Work instructions: Everything from the line containing "(h : γ' ≫ κP = κY ≫ γ) : IsPullback" to the end of the records below should be repeated exactly, with no other lines added.
Supplied entries section start
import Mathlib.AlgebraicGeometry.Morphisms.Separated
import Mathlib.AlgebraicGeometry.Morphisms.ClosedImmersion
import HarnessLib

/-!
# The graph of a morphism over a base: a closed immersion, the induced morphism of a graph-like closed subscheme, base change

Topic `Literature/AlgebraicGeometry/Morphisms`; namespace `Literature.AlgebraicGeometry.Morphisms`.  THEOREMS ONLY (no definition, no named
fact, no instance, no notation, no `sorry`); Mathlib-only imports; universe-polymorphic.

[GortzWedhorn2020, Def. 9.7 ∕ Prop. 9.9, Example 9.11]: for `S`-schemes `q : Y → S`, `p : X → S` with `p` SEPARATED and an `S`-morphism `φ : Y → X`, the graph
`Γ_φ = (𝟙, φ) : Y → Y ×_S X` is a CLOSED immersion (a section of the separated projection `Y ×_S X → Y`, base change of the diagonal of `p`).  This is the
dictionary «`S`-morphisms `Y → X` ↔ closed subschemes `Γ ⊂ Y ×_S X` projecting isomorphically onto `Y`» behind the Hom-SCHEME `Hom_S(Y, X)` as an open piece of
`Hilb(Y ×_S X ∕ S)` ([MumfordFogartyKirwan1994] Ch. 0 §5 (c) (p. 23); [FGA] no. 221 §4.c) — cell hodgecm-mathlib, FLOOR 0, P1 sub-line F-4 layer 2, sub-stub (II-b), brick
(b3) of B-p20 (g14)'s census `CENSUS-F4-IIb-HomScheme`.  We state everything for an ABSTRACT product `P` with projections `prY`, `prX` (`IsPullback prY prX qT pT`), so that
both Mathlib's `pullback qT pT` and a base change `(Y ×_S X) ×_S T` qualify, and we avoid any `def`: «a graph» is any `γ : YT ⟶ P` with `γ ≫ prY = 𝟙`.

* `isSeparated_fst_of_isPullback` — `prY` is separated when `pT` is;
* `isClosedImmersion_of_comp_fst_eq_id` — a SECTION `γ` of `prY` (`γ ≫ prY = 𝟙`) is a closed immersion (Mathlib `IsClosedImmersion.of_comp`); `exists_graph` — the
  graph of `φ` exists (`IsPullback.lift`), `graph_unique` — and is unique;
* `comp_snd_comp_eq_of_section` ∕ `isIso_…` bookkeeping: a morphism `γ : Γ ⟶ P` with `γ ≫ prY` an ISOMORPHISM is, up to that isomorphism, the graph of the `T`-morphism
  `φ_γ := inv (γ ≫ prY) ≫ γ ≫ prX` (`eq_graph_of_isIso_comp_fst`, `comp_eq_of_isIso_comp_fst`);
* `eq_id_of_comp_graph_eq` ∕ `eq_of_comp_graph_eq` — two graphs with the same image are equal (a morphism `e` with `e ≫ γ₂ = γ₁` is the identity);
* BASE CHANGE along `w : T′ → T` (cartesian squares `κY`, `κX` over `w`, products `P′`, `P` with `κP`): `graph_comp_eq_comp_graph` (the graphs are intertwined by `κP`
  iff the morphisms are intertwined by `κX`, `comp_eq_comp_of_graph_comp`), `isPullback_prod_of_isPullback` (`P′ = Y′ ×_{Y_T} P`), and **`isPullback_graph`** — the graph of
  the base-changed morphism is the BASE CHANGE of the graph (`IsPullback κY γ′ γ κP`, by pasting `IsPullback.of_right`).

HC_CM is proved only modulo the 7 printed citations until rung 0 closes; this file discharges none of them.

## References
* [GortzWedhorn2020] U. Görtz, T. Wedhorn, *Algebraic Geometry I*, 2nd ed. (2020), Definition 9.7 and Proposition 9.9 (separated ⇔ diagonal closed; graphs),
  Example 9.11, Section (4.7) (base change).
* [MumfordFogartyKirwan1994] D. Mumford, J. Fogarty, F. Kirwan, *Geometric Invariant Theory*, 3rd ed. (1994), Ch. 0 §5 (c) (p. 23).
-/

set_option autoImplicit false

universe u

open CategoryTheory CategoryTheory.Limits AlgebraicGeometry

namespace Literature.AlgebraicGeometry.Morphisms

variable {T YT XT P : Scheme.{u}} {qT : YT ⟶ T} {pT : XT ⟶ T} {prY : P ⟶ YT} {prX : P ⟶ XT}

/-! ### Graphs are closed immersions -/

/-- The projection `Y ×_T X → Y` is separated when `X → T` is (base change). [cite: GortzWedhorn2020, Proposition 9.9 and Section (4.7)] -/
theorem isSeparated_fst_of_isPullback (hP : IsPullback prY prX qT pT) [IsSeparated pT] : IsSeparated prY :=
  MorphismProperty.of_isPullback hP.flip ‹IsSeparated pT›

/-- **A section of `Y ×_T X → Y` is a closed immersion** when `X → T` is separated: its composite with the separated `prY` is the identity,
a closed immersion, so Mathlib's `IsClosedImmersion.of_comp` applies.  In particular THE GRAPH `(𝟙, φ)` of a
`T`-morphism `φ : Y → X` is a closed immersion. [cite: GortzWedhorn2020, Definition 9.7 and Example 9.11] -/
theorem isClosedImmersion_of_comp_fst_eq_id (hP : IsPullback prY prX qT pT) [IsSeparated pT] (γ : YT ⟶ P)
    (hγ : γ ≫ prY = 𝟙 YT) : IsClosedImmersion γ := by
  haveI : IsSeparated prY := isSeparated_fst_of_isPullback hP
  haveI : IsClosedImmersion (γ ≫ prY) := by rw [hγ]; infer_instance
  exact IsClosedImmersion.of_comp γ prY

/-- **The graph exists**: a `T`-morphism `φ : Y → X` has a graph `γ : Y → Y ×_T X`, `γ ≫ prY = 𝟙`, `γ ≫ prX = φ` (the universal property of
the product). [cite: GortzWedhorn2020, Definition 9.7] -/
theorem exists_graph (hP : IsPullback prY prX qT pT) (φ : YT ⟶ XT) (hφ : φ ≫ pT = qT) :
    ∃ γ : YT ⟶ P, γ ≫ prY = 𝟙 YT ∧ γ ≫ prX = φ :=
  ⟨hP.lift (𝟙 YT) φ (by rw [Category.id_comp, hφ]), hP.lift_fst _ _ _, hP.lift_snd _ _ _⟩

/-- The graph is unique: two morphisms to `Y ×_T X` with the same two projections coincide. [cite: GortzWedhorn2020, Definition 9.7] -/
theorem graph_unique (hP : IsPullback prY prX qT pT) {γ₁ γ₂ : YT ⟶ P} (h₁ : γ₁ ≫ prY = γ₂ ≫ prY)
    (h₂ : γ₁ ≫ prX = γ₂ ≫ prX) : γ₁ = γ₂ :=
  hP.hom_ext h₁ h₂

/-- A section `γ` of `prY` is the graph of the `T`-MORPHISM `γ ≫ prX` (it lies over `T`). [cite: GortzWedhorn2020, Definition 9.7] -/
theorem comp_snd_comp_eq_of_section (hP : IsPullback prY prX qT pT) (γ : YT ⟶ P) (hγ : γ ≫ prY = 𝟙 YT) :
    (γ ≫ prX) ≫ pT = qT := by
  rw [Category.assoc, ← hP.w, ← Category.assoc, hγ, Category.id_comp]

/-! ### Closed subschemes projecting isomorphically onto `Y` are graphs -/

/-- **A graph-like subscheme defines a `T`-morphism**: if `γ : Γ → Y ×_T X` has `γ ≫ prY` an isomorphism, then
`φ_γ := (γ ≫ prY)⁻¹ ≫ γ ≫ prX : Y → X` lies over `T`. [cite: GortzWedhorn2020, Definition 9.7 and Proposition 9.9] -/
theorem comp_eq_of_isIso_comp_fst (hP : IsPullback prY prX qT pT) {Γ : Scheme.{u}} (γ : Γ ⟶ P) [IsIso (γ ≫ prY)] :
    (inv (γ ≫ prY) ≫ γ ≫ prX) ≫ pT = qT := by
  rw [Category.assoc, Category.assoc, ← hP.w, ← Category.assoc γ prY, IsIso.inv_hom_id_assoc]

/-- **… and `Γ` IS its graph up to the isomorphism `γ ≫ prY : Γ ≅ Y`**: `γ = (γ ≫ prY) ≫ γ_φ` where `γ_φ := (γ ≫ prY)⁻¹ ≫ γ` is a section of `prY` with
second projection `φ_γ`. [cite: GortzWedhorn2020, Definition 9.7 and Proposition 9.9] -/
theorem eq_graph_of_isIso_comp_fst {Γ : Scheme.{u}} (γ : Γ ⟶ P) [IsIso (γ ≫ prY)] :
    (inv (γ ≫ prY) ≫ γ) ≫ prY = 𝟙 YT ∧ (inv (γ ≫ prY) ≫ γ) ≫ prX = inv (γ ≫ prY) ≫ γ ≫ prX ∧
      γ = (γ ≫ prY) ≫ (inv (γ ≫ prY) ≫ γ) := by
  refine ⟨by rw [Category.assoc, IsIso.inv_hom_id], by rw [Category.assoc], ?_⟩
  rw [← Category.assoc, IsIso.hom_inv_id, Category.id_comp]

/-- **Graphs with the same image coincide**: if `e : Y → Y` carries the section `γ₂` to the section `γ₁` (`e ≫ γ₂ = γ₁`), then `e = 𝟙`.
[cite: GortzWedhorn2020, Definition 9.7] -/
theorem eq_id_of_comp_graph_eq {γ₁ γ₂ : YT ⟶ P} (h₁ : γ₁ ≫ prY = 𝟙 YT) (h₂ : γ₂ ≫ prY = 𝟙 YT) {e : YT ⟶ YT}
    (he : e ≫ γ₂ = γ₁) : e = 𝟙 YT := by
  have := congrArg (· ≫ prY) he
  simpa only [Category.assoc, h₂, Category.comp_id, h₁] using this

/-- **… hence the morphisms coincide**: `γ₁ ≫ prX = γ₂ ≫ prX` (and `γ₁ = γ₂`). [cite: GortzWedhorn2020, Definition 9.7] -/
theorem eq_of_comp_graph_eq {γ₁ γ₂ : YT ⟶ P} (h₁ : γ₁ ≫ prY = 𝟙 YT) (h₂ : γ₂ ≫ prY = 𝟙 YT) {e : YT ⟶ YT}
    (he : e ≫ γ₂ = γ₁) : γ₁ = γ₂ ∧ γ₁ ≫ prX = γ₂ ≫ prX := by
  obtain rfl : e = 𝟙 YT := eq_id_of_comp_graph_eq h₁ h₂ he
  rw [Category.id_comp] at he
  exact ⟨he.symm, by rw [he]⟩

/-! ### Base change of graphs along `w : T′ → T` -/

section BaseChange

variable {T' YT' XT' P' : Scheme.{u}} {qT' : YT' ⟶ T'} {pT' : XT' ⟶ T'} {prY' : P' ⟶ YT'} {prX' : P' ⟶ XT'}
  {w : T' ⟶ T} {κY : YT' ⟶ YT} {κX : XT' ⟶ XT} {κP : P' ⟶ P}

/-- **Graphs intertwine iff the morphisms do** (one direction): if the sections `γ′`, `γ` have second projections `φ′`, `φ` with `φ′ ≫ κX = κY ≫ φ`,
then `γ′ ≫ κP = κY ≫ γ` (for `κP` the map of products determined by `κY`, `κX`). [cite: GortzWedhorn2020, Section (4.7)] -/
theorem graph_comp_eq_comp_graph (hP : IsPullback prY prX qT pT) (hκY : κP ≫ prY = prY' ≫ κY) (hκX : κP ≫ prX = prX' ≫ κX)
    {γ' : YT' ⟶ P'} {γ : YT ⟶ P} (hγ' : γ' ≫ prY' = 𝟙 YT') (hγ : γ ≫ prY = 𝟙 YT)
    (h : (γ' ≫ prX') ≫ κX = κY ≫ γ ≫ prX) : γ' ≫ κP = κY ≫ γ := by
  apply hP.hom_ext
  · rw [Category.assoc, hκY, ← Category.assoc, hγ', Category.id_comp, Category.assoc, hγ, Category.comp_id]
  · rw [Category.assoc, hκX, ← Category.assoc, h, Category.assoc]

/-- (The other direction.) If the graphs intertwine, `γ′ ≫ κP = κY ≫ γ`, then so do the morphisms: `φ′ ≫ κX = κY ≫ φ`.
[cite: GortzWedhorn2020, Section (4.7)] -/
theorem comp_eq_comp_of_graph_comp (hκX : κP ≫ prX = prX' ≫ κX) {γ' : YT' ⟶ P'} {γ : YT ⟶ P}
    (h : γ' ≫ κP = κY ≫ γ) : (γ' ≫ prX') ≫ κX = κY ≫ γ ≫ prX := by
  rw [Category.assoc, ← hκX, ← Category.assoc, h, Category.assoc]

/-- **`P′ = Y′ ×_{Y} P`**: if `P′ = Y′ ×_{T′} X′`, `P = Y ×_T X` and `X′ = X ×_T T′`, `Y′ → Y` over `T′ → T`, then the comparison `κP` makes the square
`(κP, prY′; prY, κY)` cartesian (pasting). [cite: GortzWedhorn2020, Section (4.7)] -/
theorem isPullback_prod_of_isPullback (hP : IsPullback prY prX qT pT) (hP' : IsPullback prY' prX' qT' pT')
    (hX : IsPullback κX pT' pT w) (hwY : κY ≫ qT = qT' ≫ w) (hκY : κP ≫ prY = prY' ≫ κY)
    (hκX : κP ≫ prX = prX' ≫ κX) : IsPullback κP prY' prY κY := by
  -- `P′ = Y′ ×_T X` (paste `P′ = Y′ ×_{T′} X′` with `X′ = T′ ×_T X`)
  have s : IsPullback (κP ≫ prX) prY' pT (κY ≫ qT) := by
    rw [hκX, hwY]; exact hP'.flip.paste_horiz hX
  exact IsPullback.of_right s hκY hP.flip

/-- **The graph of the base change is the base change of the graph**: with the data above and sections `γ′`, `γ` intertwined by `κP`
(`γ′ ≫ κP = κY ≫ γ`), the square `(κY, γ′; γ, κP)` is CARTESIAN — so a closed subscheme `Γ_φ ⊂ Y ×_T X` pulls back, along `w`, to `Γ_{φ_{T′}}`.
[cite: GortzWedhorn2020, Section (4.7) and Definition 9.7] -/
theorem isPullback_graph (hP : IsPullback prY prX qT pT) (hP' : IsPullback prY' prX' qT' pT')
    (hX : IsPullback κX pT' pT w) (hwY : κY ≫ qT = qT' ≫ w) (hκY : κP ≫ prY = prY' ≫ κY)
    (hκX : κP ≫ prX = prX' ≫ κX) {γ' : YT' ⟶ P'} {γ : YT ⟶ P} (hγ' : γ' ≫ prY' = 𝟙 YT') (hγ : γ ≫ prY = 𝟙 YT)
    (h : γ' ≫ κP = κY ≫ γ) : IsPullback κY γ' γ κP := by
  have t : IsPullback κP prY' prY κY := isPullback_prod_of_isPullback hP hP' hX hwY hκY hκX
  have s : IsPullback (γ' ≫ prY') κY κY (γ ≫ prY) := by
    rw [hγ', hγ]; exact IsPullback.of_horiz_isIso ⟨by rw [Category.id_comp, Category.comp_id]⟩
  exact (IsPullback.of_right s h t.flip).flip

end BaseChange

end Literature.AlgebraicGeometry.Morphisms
Supplied entries section end
Exercise response:
    (h : γ' ≫ κP = κY ≫ γ) : IsPullback κY γ' γ κP := by
  have t : IsPullback κP prY' prY κY := isPullback_prod_of_isPullback hP hP' hX hwY hκY hκX
  have s : IsPullback (γ' ≫ prY') κY κY (γ ≫ prY) := by
    rw [hγ', hγ]; exact IsPullback.of_horiz_isIso ⟨by rw [Category.id_comp, Category.comp_id]⟩
  exact (IsPullback.of_right s h t.flip).flip

end BaseChange

end Literature.AlgebraicGeometry.Morphisms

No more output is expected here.